As a movie production company that is using Syncthing between all our artists, being able to quickly select what folders to sync and the posibility to remove the non-syncing files/folders that is located in the synced-folder would be a game-changer for us in production speed.
After trying to folow the discussion here with showing all non-syncing local files and the abbility to delete these, this is my thoughts.
What about when viewing all locally ignored files they would be shown in a tree-view like the last image in https://github.com/syncthing/syncthing/pull/9132 but with a delete-button next to each folder and item. That way the user have to manually select what to delete, so no auto-deletion going on, but you can also quickly delete everything within a branch of the tree-view. If you would delete the root branch you would delete all the locally ignored files.
@p0l0us What's your plan here? As pointed out currently you aren't doing what it sounds like you want to do: Track all ignored files that exist in the db. You'd have to scan them to do that. However as pointed out, that's definitely not desirable by default. And I personally doubt it's desirable in general: Besides what calmh said, it also adds complexity to track all this data just for a potential use of showing and deleting ignored files. This isn't information continuously and often used. It could be generated when needed directly from the filesystem.
@imsodin
I really need to know what files are exactly not being syncthed by some kind of list or report. This is because I particularly
do a cross-platform send&receive sync between Android-Linux-Windows-MacOS and some OSs have naming forbbiden characters which are uncompatible, ie, an a:a.txt file on Android/Linux can't be syncthed to Windows as : is an illegal character.
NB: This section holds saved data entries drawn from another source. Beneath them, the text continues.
/-!
# Maximum volume submatrices of diagonally dominant matrices can be chosen principal

[CortinovisKressnerMassei2020] A. Cortinovis, D. Kressner, S. Massei, *On maximum volume
submatrices and cross approximation for symmetric semidefinite and diagonally dominant matrices*,
Linear Algebra Appl. 593 (2020) 251–268 (theorem numbering of arXiv:1902.02283, as in
`PosSemidefCrossApproximation` and `DiagonallyDominantCrossApproximation`) — §2.2 (Definition 2:
(row) diagonally dominant, strictly and doubly diagonally dominant matrices; Lemma 3:
`|det T(I, J)| < |det T(I, I)|` for a strictly DD upper triangular `T` and `I ≠ J`, `|I| = |J|`;
Theorem 4: the maximum volume `k × k` submatrix of a DD matrix can be chosen principal, via the
inequality `|det A(I, J)| ≤ |det A(I, I)|` (2.3); and the remark after its proof: for `k = n - 1`
this is contained in the proof of Theorem 2.5.12 of Horn–Johnson, *Topics in Matrix Analysis*
(1991), resp. in Proposition 2.1 of Peña (2004)); [HornJohnson2013, §6.1 Definition 6.1.9,
Theorem 6.1.10 (a) (Levy–Desplanques: a strictly diagonally dominant matrix is nonsingular) and
Problem 6.1.P16 ("Gaussian elimination preserves strict diagonal dominance"; (a): the principal
submatrices of a strictly DD matrix are nonsingular)]; [GolubVanLoan2013, §4.1.1 Theorem 4.1.1]
(diagonal dominance is inherited by the Schur complement).

This file completes the formalisation of [CortinovisKressnerMassei2020, §2]: Theorem 1 (the SPSD
case) is `Literature.LinearAlgebra.Matrix.exists_principal_volume_maximal` of
`PosSemidefCrossApproximation`; here we prove Lemma 3 and Theorem 4 (the diagonally dominant
case), over an arbitrary normed field and for index maps `r c : ι → n` in place of index sets.

## Contents

* DOMINANCE MARGINS UNDER ELIMINATION: `norm_diag_sub_sum_erase_norm_le_elim` — one step of
  Gaussian elimination with a pivot `E p p ≠ 0` in a diagonally dominant ROW `p` does not decrease
  the dominance margin `‖E x x‖ - Σ_{y ≠ x} ‖E x y‖` of any other row `x`; hence strict row
  diagonal dominance is inherited (`sum_erase_norm_sub_mul_inv_mul_lt_norm`, the strict companion
  of `Literature.LinearAlgebra.Matrix.sum_erase_norm_sub_mul_inv_mul_le_norm`).
* THEOREM 4, THE INEQUALITY (2.3): `norm_det_submatrix_le_of_rowDiagDominant` —
  `‖det A[r, c]‖ ≤ ‖det A[r, r]‖` for every row DD matrix `A` and all `r c : ι → n`; the row-local
  form `norm_det_submatrix_le_of_sum_erase_le` only asks the rows `r t` to be dominant; the column
  version `norm_det_submatrix_le_of_colDiagDominant` (`‖det A[r, c]‖ ≤ ‖det A[c, c]‖`).
* THEOREM 4 AS STATED: `exists_principal_volume_maximal_of_rowDiagDominant` — some principal
  `k × k` block has maximal volume among ALL `k × k` blocks; and
  `norm_det_submatrix_le_of_forall_principal_le_of_rowDiagDominant` — a principal block of maximal
  volume among principal blocks has maximal volume among all blocks.
* LEMMA 3 (GENERALISED — no triangularity): `norm_det_submatrix_lt_of_rowStrictDiagDominant` —
  for a STRICTLY row DD matrix, injective `r` and `Set.range r ≠ Set.range c`,
  `‖det A[r, c]‖ < ‖det A[r, r]‖` (row-local form `norm_det_submatrix_lt_of_sum_erase_lt`);
  the principal minors are nonzero (`det_submatrix_ne_zero_of_sum_erase_lt`, Levy–Desplanques on
  the block); consequently a block of maximal volume within its rows is principal as a set of
  indices (`range_eq_range_of_volume_maximal_of_rowStrictDiagDominant`).
* PRINCIPAL MAXIMUM-VOLUME CROSS APPROXIMATION (real DD matrices):
  `abs_sub_crossInterp_le_of_principal_volume_maximal_of_rowDiagDominant` — Theorem 4 combined
  with the maximal-volume principle
  (`Literature.LinearAlgebra.Matrix.abs_sub_crossInterp_le_of_volume_maximal`, the entrywise
  `(k+1)²` bound): a nonsingular principal block of maximal volume AMONG PRINCIPAL BLOCKS gives an
  entrywise quasi-optimal cross approximation `|(A - A[:, I] A(I, I)⁻¹ A[I, :]) i j| ≤ (k+1)² δ`
  for every `F` of rank `≤ k` with `|A - F| ≤ δ`; for strictly DD `A` the nonsingularity is
  automatic (`…_of_rowStrictDiagDominant`).
* THE CASE `k = n - 1`: in every COLUMN of the adjugate, and of the inverse, of a row DD matrix
  the diagonal entry has maximal modulus — `norm_adjugate_apply_le_of_rowDiagDominant`
  (`‖adj A i j‖ ≤ ‖adj A j j‖`), `norm_inv_apply_le_of_rowDiagDominant`
  (`‖A⁻¹ i j‖ ≤ ‖A⁻¹ j j‖`), strict for `i ≠ j` when `A` is strictly row DD
  (`norm_adjugate_apply_lt_of_rowStrictDiagDominant`, `norm_inv_apply_lt_of_rowStrictDiagDominant`:
  the inverse of a strictly row DD matrix is strictly diagonally dominant OF ITS COLUMN ENTRIES).

## Dictionary (paper ↔ Lean)

* `A(I, J)` with `|I| = |J| = k` ↔ `A.submatrix r c` for index MAPS `r c : ι → n` (`I = range r`,
  `J = range c`, `k = card ι` when `r`, `c` are injective; a non-injective index map gives a block
  with two equal rows or columns, whose determinant vanishes, so no injectivity is assumed unless
  needed); `I ≠ J` ↔ `Set.range r ≠ Set.range c`; volume `|det ·|` ↔ `‖det ·‖`.
* Definition 2 (row DD / strictly DD) ↔ the hypotheses `∀ i, ∑ j ∈ univ.erase i, ‖A i j‖ ≤ ‖A i i‖`
  / `… < …` (as in Mathlib's `det_ne_zero_of_sum_row_lt_diag` and in
  `DiagonallyDominantCrossApproximation`); column DD ↔ the same for `Aᵀ`.

## Proof

The paper proves Theorem 4 for strictly DD matrices through the LU factorisation (`U` is
strictly DD, Higham, *Accuracy and Stability*, Theorem 9.9) and Lemma 3 for `U`, and passes to DD
matrices by continuity.  We argue directly by induction on `k`, for all matrices at once: with
pivot row `i = r 0`, one step of Gaussian elimination `S = A - A[:, i] (A i i)⁻¹ A[i, :]` leaves
every minor on the rows `r` unchanged up to its first row (`det A[r, c] = Σ_j ± A i (c j) ·
det S[r ∘ succ, c ∘ j.succAbove]`, Laplace expansion), kills column `i` of `S`, so that
`det A[r, r] = A i i · det S[r ∘ succ, r ∘ succ]` and `det A[r, c] = ± A i i · det S[r ∘ succ, c']`
whenever `i ∈ J`, and preserves (strict) diagonal dominance of the remaining rows with
non-decreasing margins ([HornJohnson2013, 6.1.P16]); if `i ∉ J` the first-row expansion is bounded
by `(Σ_{j ∈ J} ‖A i j‖) · ‖det S[r ∘ succ, r ∘ succ]‖ ≤ ‖A i i‖ · ‖det S[r ∘ succ, r ∘ succ]‖` using
the induction hypothesis for `S`.  This yields the non-strict case without a limiting argument and
Lemma 3 without triangularity.

## Not formalised

The LU route of the printed proof (existence of `A = LU` with `U` strictly DD for strictly DD `A`,
Higham Theorem 9.9) and the continuity argument; the full statements of Horn–Johnson (1991)
Theorem 2.5.12 and Peña (2004) Proposition 2.1 beyond the column-entry dominance of `adj A` and
`A⁻¹` proved here; doubly DD matrices (for which both `‖det A[r, c]‖ ≤ ‖det A[r, r]‖` and
`≤ ‖det A[c, c]‖` hold by the two theorems above).
-/

namespace Literature.LinearAlgebra.Matrix

open _root_.Matrix Finset

/-! ### One elimination step and the minors on a fixed set of rows -/

section CommRing

variable {K : Type*} [CommRing K] {n : Type*} {k : ℕ}

/-- [folklore] Laplace expansion of the `(k+1) × (k+1)` minor `det A[r, c]` along its first row
AFTER eliminating the pivot row `i = r 0` from the other rows: if
`S x y = A x y - A x i * q * A i y` (for `q = (A i i)⁻¹` this is one step of Gaussian elimination;
the identity holds for every `q`), then
`det A[r, c] = Σ_j (-1)^j A i (c j) · det S[r ∘ succ, c ∘ j.succAbove]`. -/
private theorem det_submatrix_eq_sum_elim (A S : Matrix n n K) (i : n) (q : K)
    (hS : ∀ x y, S x y = A x y - A x i * q * A i y) (r c : Fin (k + 1) → n) (hr : r 0 = i) :
    (A.submatrix r c).det =
      ∑ j : Fin (k + 1),
        (-1) ^ (j : ℕ) * A i (c j) * (S.submatrix (r ∘ Fin.succ) (c ∘ j.succAbove)).det := by
  -- `B`: the block `A[r, c]` with the rows `1, …, k` replaced by those of `S[r, c]`
  set B : Matrix (Fin (k + 1)) (Fin (k + 1)) K :=
    Matrix.of fun t j =>
      Fin.cases (motive := fun _ => K) (A i (c j)) (fun s => S (r s.succ) (c j)) t
    with hB_def
  have hB : (A.submatrix r c).det = B.det := by
    refine det_eq_of_forall_row_eq_smul_add_const
      (fun t : Fin (k + 1) =>
        Fin.cases (motive := fun _ => K) (0 : K) (fun s => A (r s.succ) i * q) t)
      0 (by simp) fun t j => ?_
    refine Fin.cases ?_ (fun s => ?_) t
    · simp [hB_def, hr]
    · simp only [hB_def, submatrix_apply, of_apply, Fin.cases_succ, Fin.cases_zero, hS]
      ring
  rw [hB, det_succ_row_zero]
  refine Finset.sum_congr rfl fun j _ => ?_
  have h0 : B 0 j = A i (c j) := by simp [hB_def]
  have h1 : B.submatrix Fin.succ j.succAbove = S.submatrix (r ∘ Fin.succ) (c ∘ j.succAbove) := by
    ext t u
    simp [hB_def]
  rw [h0, h1]

/-- [folklore] After the elimination step the pivot column vanishes. -/
private theorem elim_apply_pivot_col (A S : Matrix n n K) (i : n) (q : K)
    (hS : ∀ x y, S x y = A x y - A x i * q * A i y) (hq : A i i * q = 1) (x : n) : S x i = 0 := by
  rw [hS, mul_assoc, mul_comm q, hq, mul_one, sub_self]

/-- [folklore] If the pivot row `i = r 0` is also one of the columns, `c j₀ = i`, only one term
of the expansion survives: `det A[r, c] = (-1)^{j₀} A i i · det S[r ∘ succ, c ∘ j₀.succAbove]`. -/
private theorem det_submatrix_eq_of_col_eq_pivot (A S : Matrix n n K) (i : n) (q : K)
    (hS : ∀ x y, S x y = A x y - A x i * q * A i y) (hq : A i i * q = 1)
    (r c : Fin (k + 1) → n) (hr : r 0 = i) {j₀ : Fin (k + 1)} (hc : c j₀ = i) :
    (A.submatrix r c).det =
      (-1) ^ (j₀ : ℕ) * A i i * (S.submatrix (r ∘ Fin.succ) (c ∘ j₀.succAbove)).det := by
  rw [det_submatrix_eq_sum_elim A S i q hS r c hr, Finset.sum_eq_single j₀, hc]
  · intro j _ hj
    obtain ⟨z, hz⟩ := Fin.exists_succAbove_eq (Ne.symm hj)
    rw [det_eq_zero_of_column_eq_zero z fun t => ?_, mul_zero]
    simp [hz, hc, elim_apply_pivot_col A S i q hS hq]
  · exact fun h => absurd (Finset.mem_univ j₀) h

end CommRing

section NormedField

variable {K : Type*} [NormedField K] {n : Type*} [Fintype n] [DecidableEq n]

/-! ### Gaussian elimination does not decrease dominance margins -/

/-- [cite: HornJohnson2013, §6.1 Problem 6.1.P16 ("Gaussian elimination preserves strict diagonal
dominance")]; [cite: GolubVanLoan2013, §4.1.1 Theorem 4.1.1, proof via (4.1.2) (the column
version, transposed here)] The quantitative form of the maxim: one elimination step with a pivot
`E p p ≠ 0` whose ROW is diagonally dominant, `E' = E - E[:, p] (E p p)⁻¹ E[p, :]`, does not
decrease the dominance margin of any other row:
`‖E x x‖ - Σ_{y ≠ x} ‖E x y‖ ≤ ‖E' x x‖ - Σ_{y ≠ x} ‖E' x y‖` for `x ≠ p` (no dominance of row `x`
is assumed). -/
theorem norm_diag_sub_sum_erase_norm_le_elim (E : Matrix n n K) {p : n} (hγ : E p p ≠ 0)
    (hp : ∑ y ∈ univ.erase p, ‖E p y‖ ≤ ‖E p p‖) {x : n} (hx : x ≠ p) :
    ‖E x x‖ - ∑ y ∈ univ.erase x, ‖E x y‖ ≤
      ‖E x x - E x p * (E p p)⁻¹ * E p x‖ -
        ∑ y ∈ univ.erase x, ‖E x y - E x p * (E p p)⁻¹ * E p y‖ := by
  have hγ' : 0 < ‖E p p‖ := norm_pos_iff.mpr hγ
  have hp_mem : p ∈ univ.erase x := mem_erase.mpr ⟨Ne.symm hx, mem_univ p⟩
  have hx_mem : x ∈ univ.erase p := mem_erase.mpr ⟨hx, mem_univ x⟩
  have hpp : E x p - E x p * (E p p)⁻¹ * E p p = 0 := by
    rw [mul_assoc, inv_mul_cancel₀ hγ, mul_one, sub_self]
  rw [← Finset.add_sum_erase _ (fun y => ‖E x y - E x p * (E p p)⁻¹ * E p y‖) hp_mem, hpp,
    norm_zero, zero_add, ← Finset.add_sum_erase _ (fun y => ‖E x y‖) hp_mem]
  set T := (univ.erase x).erase p with hT
  have h1 : ∑ y ∈ T, ‖E x y - E x p * (E p p)⁻¹ * E p y‖ ≤
      ∑ y ∈ T, ‖E x y‖ + ‖E x p‖ / ‖E p p‖ * ∑ y ∈ T, ‖E p y‖ := by
    calc ∑ y ∈ T, ‖E x y - E x p * (E p p)⁻¹ * E p y‖
        ≤ ∑ y ∈ T, (‖E x y‖ + ‖E x p‖ / ‖E p p‖ * ‖E p y‖) :=
          Finset.sum_le_sum fun y _ => by
            calc ‖E x y - E x p * (E p p)⁻¹ * E p y‖
                ≤ ‖E x y‖ + ‖E x p * (E p p)⁻¹ * E p y‖ := norm_sub_le _ _
              _ = ‖E x y‖ + ‖E x p‖ / ‖E p p‖ * ‖E p y‖ := by
                  rw [norm_mul, norm_mul, norm_inv, div_eq_mul_inv]
      _ = ∑ y ∈ T, ‖E x y‖ + ‖E x p‖ / ‖E p p‖ * ∑ y ∈ T, ‖E p y‖ := by
          rw [Finset.sum_add_distrib, Finset.mul_sum]
  have h3 : ∑ y ∈ T, ‖E p y‖ + ‖E p x‖ ≤ ‖E p p‖ := by
    rw [add_comm, hT, Finset.erase_right_comm,
      Finset.add_sum_erase _ (fun y => ‖E p y‖) hx_mem]
    exact hp
  have h4 : ‖E x x‖ - ‖E x p‖ * ‖E p x‖ / ‖E p p‖ ≤ ‖E x x - E x p * (E p p)⁻¹ * E p x‖ := by
    have := norm_sub_norm_le (E x x) (E x p * (E p p)⁻¹ * E p x)
    rw [norm_mul, norm_mul, norm_inv] at this
    convert this using 2
    ring
  have h5 : ‖E x p‖ / ‖E p p‖ * ∑ y ∈ T, ‖E p y‖ ≤ ‖E x p‖ / ‖E p p‖ * (‖E p p‖ - ‖E p x‖) :=
    mul_le_mul_of_nonneg_left (by linarith) (by positivity)
  have h6 : ‖E x p‖ / ‖E p p‖ * (‖E p p‖ - ‖E p x‖) = ‖E x p‖ - ‖E x p‖ * ‖E p x‖ / ‖E p p‖ := by
    field_simp
  linarith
In relation to this, recently I noticed this behaviour of syncthing windows client: all files wich contains the illegal characters: | \ / * " are not being syncronized by default regardless the .stignore rules, this not happens to files with the illegal characters : ? so it´s needed to add the *[:^?]* ignore pattern rule to avoid them. In this case at Windows I'm currently completely blind to know what are the source of the ignored files/directories on the remote shared folders in order to try to fix them manually by my own.
You said this information about the remote ignored files could be generated directly from the filesystem.
So, how could I exactly generate that currently ignored file list? I really need this feature. Thank you very much in advance.